The U.S. government has said it cannot support reimportation of drugs from Canada because of safety issues, but many critics contend the Bush administration simply is succumbing to pressure from Big Pharma. Most recently, Canadian Health Minister Ujjal Dosanjh said he would seek to change the Canadian Food and Drug Act to prevent Canadian physicians from authorizing U.S. prescriptions without first examining the patient.
"The Canadian federal government has weighed in on this issue publicly while before they were neutral or rather silent," MacKay said.
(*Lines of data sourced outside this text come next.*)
import Mathlib.Analysis.InnerProductSpace.Calculus
import Literature.Topology.FourManifolds.MMSWRasmussenFacts
import Literature.Topology.FourManifolds.SmoothEmbeddingCriteria
import Summits.SmoothPoincare4.SmoothPoincare4.Theses.DottedCircleRasmussen
import Summits.SmoothPoincare4.SmoothPoincare4.Theorems.DottedCircleRasmussenDcrGapHelperFriendsCarrierExterior

/-!
# Helper `helper_friendsCarrier_inversion` of stub `stub_friendsCarrier` (line `mk_friends`, crux `DcrGap`)
(item stmt-SmoothPoincare4-16128, route route-SmoothPoincare4-DottedCircleRasmussen)

**The chart at infinity of the model disc exterior.**  In the carrier `X` of the friends lemma the
exterior piece is the model disc exterior `E = ℝ⁴ ∖ (D_k ∪ Δ₁)` with ONE point `q = ∞` added; the landed
`helper_friendsCarrier_exterior` makes both `E` and the inverted exterior
`E^ = {0} ∪ {y ≠ 0 | y/‖y‖² ∈ E}` open subsets of `ℝ⁴` (`TopologicalSpace.Opens`, hence open submanifolds).
This file supplies the map between them that the gluing step of the stub uses for its clauses
`IsSmoothEmbedding j`, `IsOpen (range j)`, `range j = (… ∪ {q})ᶜ` and
`∀ s ∈ 𝓝 q, ∃ R, ∀ a : E, R < ‖a‖ → j a ∈ s` (with `j = inr ∘ ι`, `q = inr 0`):

* `helper_friendsCarrier_inversion` — `0 ∈ E^`, `0 ∉ E` (indeed `0 ∈ D_k`, `zero_mem_modelHandlebody`),
  and the inversion `ι : E → E^`, `ι a = a/‖a‖²`, is a smooth embedding (`Manifold.IsSmoothEmbedding`)
  with open range `E^ ∖ {0}` which tends to `0 ∈ E^` as `‖a‖ → ∞`.

Proof: the inversion in the unit sphere is a smooth involution of `ℝ⁴ ∖ {0}` (`‖y/‖y‖²‖ = 1/‖y‖`), so
`ι` is a globally defined partial diffeomorphism `E ⇀ E^` onto the open `E^ ∖ {0}`, hence a smooth
embedding (`isSmoothEmbedding_of_openPartialHomeomorph`, SmoothEmbeddingCriteria.lean); the limit clause is
`‖ι a‖ = 1/‖a‖`.  Kosinski, *Differential Manifolds* (1993), VI §5; the inversion as in the tree's
`PalaisComplementBallInversion.lean`.  No definitions, no named facts, no `sorry`.
-/

-- the prescribed namespace `Summit.<P>.<Sub>.…` duplicates `SmoothPoincare4` (P = Sub)
set_option linter.dupNamespace false
set_option linter.style.longLine false

noncomputable section

open scoped Manifold ContDiff Topology
open Function Set Metric
open Literature.Topology.FourManifolds Literature.Topology.FourManifolds.MMSW

namespace Summit.SmoothPoincare4.SmoothPoincare4.Theorems.DcrGap.MkFriends

/-! ## The origin lies in the model handlebody -/

/-- `Σ_{i<n} 1/(16 (i+1)²) ≤ (2 - 2/(n+1))/16` (telescoping against `2/((i+1)(i+2)) ≥ 1/(i+1)²`).
[folklore] -/
theorem sum_inv_sixteen_sq_le (n : ℕ) :
    ∑ i ∈ Finset.range n, 1 / (16 * (((i : ℕ) : ℝ) + 1) ^ 2) ≤ (2 - 2 / ((n : ℝ) + 1)) / 16 := by
  induction n with
  | zero => norm_num
  | succ n ih =>
    rw [Finset.sum_range_succ]
    have h1 : (0 : ℝ) < (n : ℝ) + 1 := by positivity
    have h2 : (0 : ℝ) < (n : ℝ) + 1 + 1 := by positivity
    have key : 1 / (16 * (((n : ℕ) : ℝ) + 1) ^ 2) ≤ (2 / ((n : ℝ) + 1) - 2 / ((n : ℝ) + 1 + 1)) / 16 := by
      rw [div_sub_div _ _ h1.ne' h2.ne', div_div, div_le_div_iff₀ (by positivity) (by positivity)]
      nlinarith
    push_cast
    linarith

/-- **`0 ∈ D_k`**: at the origin the guard holds (`|0 - c_j|² = 16(j+1)² ≥ 16`) and
`G_k(0) = Σ_j 1/(16(j+1)²) < 1/8 ≤ 1`. [folklore] -/
theorem zero_mem_modelHandlebody (k : ℕ) : (0 : EuclideanSpace ℝ (Fin 4)) ∈ modelHandlebody k := by
  have hhole : ∀ j : Fin k, holeTerm k j 0 = 16 * (((j : ℕ) : ℝ) + 1) ^ 2 := fun j => by
    simp only [holeTerm, PiLp.zero_apply]
    ring
  refine ⟨fun j => ?_, ?_⟩
  · rw [hhole]
    nlinarith [sq_nonneg (((j : ℕ) : ℝ)), (Nat.cast_nonneg (j : ℕ) : (0 : ℝ) ≤ _)]
  · have hG : levelFun k 0 = ∑ i ∈ Finset.range k, 1 / (16 * (((i : ℕ) : ℝ) + 1) ^ 2) := by
      unfold levelFun
      simp only [PiLp.zero_apply, hhole]
      rw [← Fin.sum_univ_eq_sum_range (fun i => 1 / (16 * (((i : ℕ) : ℝ) + 1) ^ 2)) k]
      ring
    rw [hG]
    have hk : (0 : ℝ) < 2 / ((k : ℝ) + 1) := by positivity
    have := sum_inv_sixteen_sq_le k
    linarith

/-! ## The inversion in the unit sphere -/

/-- The inversion is an involution off the origin. [folklore] -/
theorem inv_normSq_smul_inv_normSq_smul {y : EuclideanSpace ℝ (Fin 4)} (hy : y ≠ 0) :
    (‖(‖y‖ ^ 2)⁻¹ • y‖ ^ 2)⁻¹ • ((‖y‖ ^ 2)⁻¹ • y) = y := by
  rw [norm_inv_normSq_smul, smul_smul, inv_pow, inv_inv]
  have hn : ‖y‖ ≠ 0 := norm_ne_zero_iff.2 hy
  rw [show ‖y‖ ^ 2 * (‖y‖ ^ 2)⁻¹ = 1 from mul_inv_cancel₀ (pow_ne_zero 2 hn), one_smul]

/-- The inversion of a nonzero vector is nonzero. [folklore] -/
theorem inv_normSq_smul_ne_zero {y : EuclideanSpace ℝ (Fin 4)} (hy : y ≠ 0) : (‖y‖ ^ 2)⁻¹ • y ≠ 0 :=
  smul_ne_zero (inv_ne_zero (pow_ne_zero 2 (norm_ne_zero_iff.2 hy))) hy

/-- The inversion is `C^∞` off the origin. [folklore] -/
theorem contDiffAt_inv_normSq_smul {y : EuclideanSpace ℝ (Fin 4)} (hy : y ≠ 0) :
    ContDiffAt ℝ ∞ (fun y : EuclideanSpace ℝ (Fin 4) => (‖y‖ ^ 2)⁻¹ • y) y :=
  ((contDiff_norm_sq ℝ).contDiffAt.inv (pow_ne_zero 2 (norm_ne_zero_iff.2 hy))).smul contDiffAt_id

/-! ## The chart at infinity -/

/-- **Helper `helper_friendsCarrier_inversion`** (registered on the crux item; the exterior bookkeeping of
stub `stub_friendsCarrier`).  For a model slice disc `Δ₁ = f₁(𝔻²)` let `E` be the model disc exterior
`{x | x ∉ D_k ∧ x ∉ Δ₁}` and `F = E^` the inverted exterior with the point at infinity
`{0} ∪ {y ≠ 0 | y/‖y‖² ∉ D_k ∧ y/‖y‖² ∉ Δ₁}` (both open: `helper_friendsCarrier_exterior`), as
`TopologicalSpace.Opens ℝ⁴`.  Then `0 ∈ F`, `E` misses `0` (`0 ∈ D_k`), and the inversion `ι : E → F`,
`ι a = a/‖a‖²`, is a smooth embedding with open range `{z ∈ F | z ≠ 0}` which tends to the point at
infinity: for every `z₀ ∈ F` over `0` and every neighbourhood `s` of `z₀`, `ι a ∈ s` once `‖a‖` is large.
[cite: Kosinski1993, Ch. VI §5] -/
theorem helper_friendsCarrier_inversion : ∀ (k : ℕ) (K₁ : (Metric.sphere (0 : EuclideanSpace ℝ (Fin 2)) 1) → EuclideanSpace ℝ (Fin 4)) (f₁ : EuclideanSpace ℝ (Fin 2) → EuclideanSpace ℝ (Fin 4)), Literature.Topology.FourManifolds.MMSW.IsModelSliceDisc k K₁ f₁ → ∀ (E F : TopologicalSpace.Opens (EuclideanSpace ℝ (Fin 4))), (E : Set (EuclideanSpace ℝ (Fin 4))) = {x | x ∉ Literature.Topology.FourManifolds.MMSW.modelHandlebody k ∧ x ∉ f₁ '' Metric.closedBall (0 : EuclideanSpace ℝ (Fin 2)) 1} → (F : Set (EuclideanSpace ℝ (Fin 4))) = {0} ∪ {y : EuclideanSpace ℝ (Fin 4) | y ≠ 0 ∧ (‖y‖ ^ 2)⁻¹ • y ∉ Literature.Topology.FourManifolds.MMSW.modelHandlebody k ∧ (‖y‖ ^ 2)⁻¹ • y ∉ f₁ '' Metric.closedBall (0 : EuclideanSpace ℝ (Fin 2)) 1} → (0 : EuclideanSpace ℝ (Fin 4)) ∈ F ∧ (∀ a : E, (a : EuclideanSpace ℝ (Fin 4)) ≠ 0) ∧ ∃ ι : E → F, (∀ a : E, ((ι a : F) : EuclideanSpace ℝ (Fin 4)) = (‖(a : EuclideanSpace ℝ (Fin 4))‖ ^ 2)⁻¹ • (a : EuclideanSpace ℝ (Fin 4))) ∧ Manifold.IsSmoothEmbedding (𝓡 4) (𝓡 4) ((⊤ : ℕ∞) : WithTop ℕ∞) ι ∧ IsOpen (Set.range ι) ∧ Set.range ι = {z : F | (z : EuclideanSpace ℝ (Fin 4)) ≠ 0} ∧ ∀ z₀ : F, (z₀ : EuclideanSpace ℝ (Fin 4)) = 0 → ∀ s ∈ nhds z₀, ∃ R : ℝ, ∀ a : E, R < ‖(a : EuclideanSpace ℝ (Fin 4))‖ → ι a ∈ s := by
  intro k K₁ f₁ h E F hE hF
  -- the inversion
  set inv : EuclideanSpace ℝ (Fin 4) → EuclideanSpace ℝ (Fin 4) := fun y => (‖y‖ ^ 2)⁻¹ • y with hinv
  have hinvinv : ∀ {y : EuclideanSpace ℝ (Fin 4)}, y ≠ 0 → inv (inv y) = y := fun hy =>
    inv_normSq_smul_inv_normSq_smul hy
  have hinvne : ∀ {y : EuclideanSpace ℝ (Fin 4)}, y ≠ 0 → inv y ≠ 0 := fun hy => inv_normSq_smul_ne_zero hy
  -- membership bookkeeping
  have hmemE : ∀ {x : EuclideanSpace ℝ (Fin 4)}, x ∈ (E : Set (EuclideanSpace ℝ (Fin 4))) ↔
      x ∉ modelHandlebody k ∧ x ∉ f₁ '' closedBall (0 : EuclideanSpace ℝ (Fin 2)) 1 := fun {x} => by
    rw [hE]; rfl
  have hmemF : ∀ {y : EuclideanSpace ℝ (Fin 4)}, y ∈ (F : Set (EuclideanSpace ℝ (Fin 4))) ↔
      y = 0 ∨ (y ≠ 0 ∧ inv y ∉ modelHandlebody k ∧ inv y ∉ f₁ '' closedBall (0 : EuclideanSpace ℝ (Fin 2)) 1) :=
    fun {y} => by rw [hF]; simp [hinv]
  have h0F : (0 : EuclideanSpace ℝ (Fin 4)) ∈ F := hmemF.2 (Or.inl rfl)
  have hEne : ∀ a : E, (a : EuclideanSpace ℝ (Fin 4)) ≠ 0 := fun a ha =>
    (hmemE.1 a.2).1 (ha ▸ zero_mem_modelHandlebody k)
  have hιmem : ∀ a : E, inv (a : EuclideanSpace ℝ (Fin 4)) ∈ F := fun a =>
    hmemF.2 (Or.inr ⟨hinvne (hEne a), by rw [hinvinv (hEne a)]; exact (hmemE.1 a.2).1,
      by rw [hinvinv (hEne a)]; exact (hmemE.1 a.2).2⟩)
  have hFmem : ∀ z : F, (z : EuclideanSpace ℝ (Fin 4)) ≠ 0 → inv (z : EuclideanSpace ℝ (Fin 4)) ∈ E :=
    fun z hz => by
      rcases hmemF.1 z.2 with h0 | ⟨-, h1, h2⟩
      · exact absurd h0 hz
      · exact hmemE.2 ⟨h1, h2⟩
  -- the map and a base point of `E` (needed for the junk value of the inverse)
  set ι : E → F := fun a => ⟨inv (a : EuclideanSpace ℝ (Fin 4)), hιmem a⟩ with hιdef
  refine ⟨h0F, hEne, ι, fun a => rfl, ?_⟩
  -- `E` is nonempty: a far point
  obtain ⟨C, hC⟩ := (isCompact_modelHandlebody_union_disc h).isBounded.exists_norm_le
  set x₀ : EuclideanSpace ℝ (Fin 4) := EuclideanSpace.single 0 (|C| + 1) with hx₀
  have hx₀E : x₀ ∈ (E : Set (EuclideanSpace ℝ (Fin 4))) := by
    have hn : ‖x₀‖ = |C| + 1 := by
      rw [hx₀, PiLp.norm_single, Real.norm_eq_abs, abs_of_pos (by positivity)]
    have hnot : x₀ ∉ modelHandlebody k ∪ f₁ '' closedBall (0 : EuclideanSpace ℝ (Fin 2)) 1 := fun hm => by
      have := hC _ hm
      rw [hn] at this
      linarith [le_abs_self C]
    exact hmemE.2 (not_or.1 hnot)
  set a₀ : E := ⟨x₀, hx₀E⟩ with ha₀
  -- the partial diffeomorphism `E ⇀ F`
  classical
  set Ψ : OpenPartialHomeomorph E F :=
    { toFun := ι
      invFun := fun z => if hz : (z : EuclideanSpace ℝ (Fin 4)) ≠ 0 then ⟨inv z, hFmem z hz⟩ else a₀
      source := univ
      target := {z : F | (z : EuclideanSpace ℝ (Fin 4)) ≠ 0}
      map_source' := fun a _ => hinvne (hEne a)
      map_target' := fun _ _ => mem_univ _
      left_inv' := fun a _ => by
        have hne : ((ι a : F) : EuclideanSpace ℝ (Fin 4)) ≠ 0 := hinvne (hEne a)
        rw [dif_pos hne]
        exact Subtype.ext (hinvinv (hEne a))
      right_inv' := fun z hz => by
        rw [dif_pos (show (z : EuclideanSpace ℝ (Fin 4)) ≠ 0 from hz)]
        exact Subtype.ext (hinvinv hz)
      open_source := isOpen_univ
      open_target := isOpen_ne.preimage continuous_subtype_val
      continuousOn_toFun := by
        refine Continuous.continuousOn (Continuous.subtype_mk ?_ _)
        exact continuous_iff_continuousAt.2 fun a =>
          (contDiffAt_inv_normSq_smul (hEne a)).continuousAt.comp continuous_subtype_val.continuousAt
      continuousOn_invFun := by
        intro z hz
        refine ContinuousAt.continuousWithinAt ?_
        have hev : (Subtype.val ∘ fun z : F => if hz : (z : EuclideanSpace ℝ (Fin 4)) ≠ 0 then
            (⟨inv z, hFmem z hz⟩ : E) else a₀) =ᶠ[𝓝 z] fun z => inv (z : EuclideanSpace ℝ (Fin 4)) := by
          filter_upwards [(isOpen_ne.preimage continuous_subtype_val).mem_nhds hz] with w hw
          simp only [comp_apply, dif_pos (show (w : EuclideanSpace ℝ (Fin 4)) ≠ 0 from hw)]
        have hcomp : ContinuousAt (fun w : F => inv (w : EuclideanSpace ℝ (Fin 4))) z :=
          (contDiffAt_inv_normSq_smul hz).continuousAt.comp continuous_subtype_val.continuousAt
        exact Topology.IsInducing.subtypeVal.continuousAt_iff.2 ((continuousAt_congr hev).2 hcomp) }
    with hΨdef
  have hΨcoe : ⇑Ψ = ι := rfl
  have hΨs : ContMDiffOn (𝓡 4) (𝓡 4) ∞ Ψ Ψ.source := by
    intro a _
    refine ContMDiffAt.contMDiffWithinAt ?_
    rw [← ContMDiffAt.subtypeVal_comp_iff]
    exact ((contDiffAt_inv_normSq_smul (hEne a)).contMDiffAt).comp a contMDiff_subtype_val.contMDiffAt
  have hΨs' : ContMDiffOn (𝓡 4) (𝓡 4) ∞ Ψ.symm Ψ.target := by
    intro z hz
    have hz' : (z : EuclideanSpace ℝ (Fin 4)) ≠ 0 := hz
    refine ContMDiffAt.contMDiffWithinAt ?_
    rw [← ContMDiffAt.subtypeVal_comp_iff]
    have hev : (Subtype.val ∘ Ψ.symm) =ᶠ[𝓝 z] fun z => inv (z : EuclideanSpace ℝ (Fin 4)) := by
      filter_upwards [(isOpen_ne.preimage continuous_subtype_val).mem_nhds hz'] with w hw
      have hw' : (w : EuclideanSpace ℝ (Fin 4)) ≠ 0 := hw
      show ((Ψ.symm w : E) : EuclideanSpace ℝ (Fin 4)) = inv w
      have : Ψ.symm w = ⟨inv w, hFmem w hw'⟩ := dif_pos hw'
      rw [this]
    refine ContMDiffAt.congr_of_eventuallyEq ?_ hev
    exact ((contDiffAt_inv_normSq_smul hz').contMDiffAt).comp z contMDiff_subtype_val.contMDiffAt
  have hemb : Manifold.IsSmoothEmbedding (𝓡 4) (𝓡 4) ∞ Ψ :=
    isSmoothEmbedding_of_openPartialHomeomorph Ψ rfl hΨs hΨs'
      (ContinuousLinearEquiv.refl ℝ (EuclideanSpace ℝ (Fin 4)))
  have hrange : range ι = {z : F | (z : EuclideanSpace ℝ (Fin 4)) ≠ 0} := by
    rw [← hΨcoe, ← image_univ, ← show Ψ.source = univ from rfl, Ψ.image_source_eq_target]
  refine ⟨hΨcoe ▸ hemb, ?_, hrange, ?_⟩
  · rw [hrange]
    exact isOpen_ne.preimage continuous_subtype_val
  · -- the limit at infinity
    intro z₀ hz₀ s hs
    obtain ⟨t, ht, hts⟩ := (mem_nhds_subtype _ _ _).1 hs
    rw [hz₀] at ht
    obtain ⟨r, hr, hrt⟩ := Metric.mem_nhds_iff.1 ht
    refine ⟨1 / r, fun a ha => hts ?_⟩
    rw [mem_preimage]
    apply hrt
    rw [mem_ball_zero_iff]
    show ‖inv (a : EuclideanSpace ℝ (Fin 4))‖ < r
    rw [hinv]
    dsimp only
    rw [norm_inv_normSq_smul]
    have hpos : 0 < 1 / r := by positivity
    have ha' : 0 < ‖(a : EuclideanSpace ℝ (Fin 4))‖ := hpos.trans ha
    rw [inv_lt_comm₀ ha' hr]
    simpa [one_div] using ha

end Summit.SmoothPoincare4.SmoothPoincare4.Theorems.DcrGap.MkFriends

end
He said it is no small coincidence this newly vocal Canadian opposition arose only after the November U.S. presidential election resulted in the re-election of President Bush.
"As soon as President Bush gets a fresh mandate -- automatically the Canadian government voices its opinion -- after four years," MacKay said. He said the common element is Big Pharma pressure with the Canadian announcement delayed to ensure it didn't create a bigger campaign issue among supporters of importation.
Ironic, but though Canadian pharmacies want to help, they do not want to become the biggest U.S. pharmacy. MacKay said Canadian pharmacies control only one-half of a percent of the U.S. market -- and "we don't intend to service 250 million" people.
There were talks with the presidential campaign of Democrat John Kerry over concern a Kerry presidency would usher in legalized wholesale importation that would turn CIPA's 2 million customers into 100 million customers overnight.
"That would be impossible," MacKay said. "At this point, we're opposed to any (U.S.) legalization if it includes wholesale. It would open up too big of a pipeline. Legalized mail order we could handle."
MacKay said an adequate drug supply for Canadians is a top priority so CIPA members are not entering into direct contracts with city or state governments in the United States or any entity that pays for drugs on behalf of a patient or group of patients.
As it stands now, however, MacKay said pharmacists are alarmed over Dosanjh's proposal, which would make it illegal for Canadian physicians to re-write U.S. prescriptions -- the practice now employed to allow Canadian drugs to be dispensed via mail order across the border -- unless they first examine the patient. Another idea floating around is to use license revocation as a threat to keep physicians from providing this mail-order service.
MacKay said removing the Canadian physician from the mix puts Canadian pharmacies out of the U.S. mail-order business. That would cost 5,000 jobs and be a huge blow to Western Canada's economy.
MacKay said Manitoba at one point was ready to eliminate the physician from the entire process but "we're caught in a 'Catch 22.' This process saves lives. We're catching mistakes, problems with the prescriptions."
One potential answer would be to have reciprocal physician validation -- U.S. physician prescriptions would be honored in Canada as legitimate and visa versa. Another would restrict how many prescriptions Canadian physicians could write for U.S. buyers.
MacKay said he wants a summit where all Canadian players -- pharmacists, physicians, government regulators and pharmaceutical interests -- can work out a compromise. That is not likely anytime soon.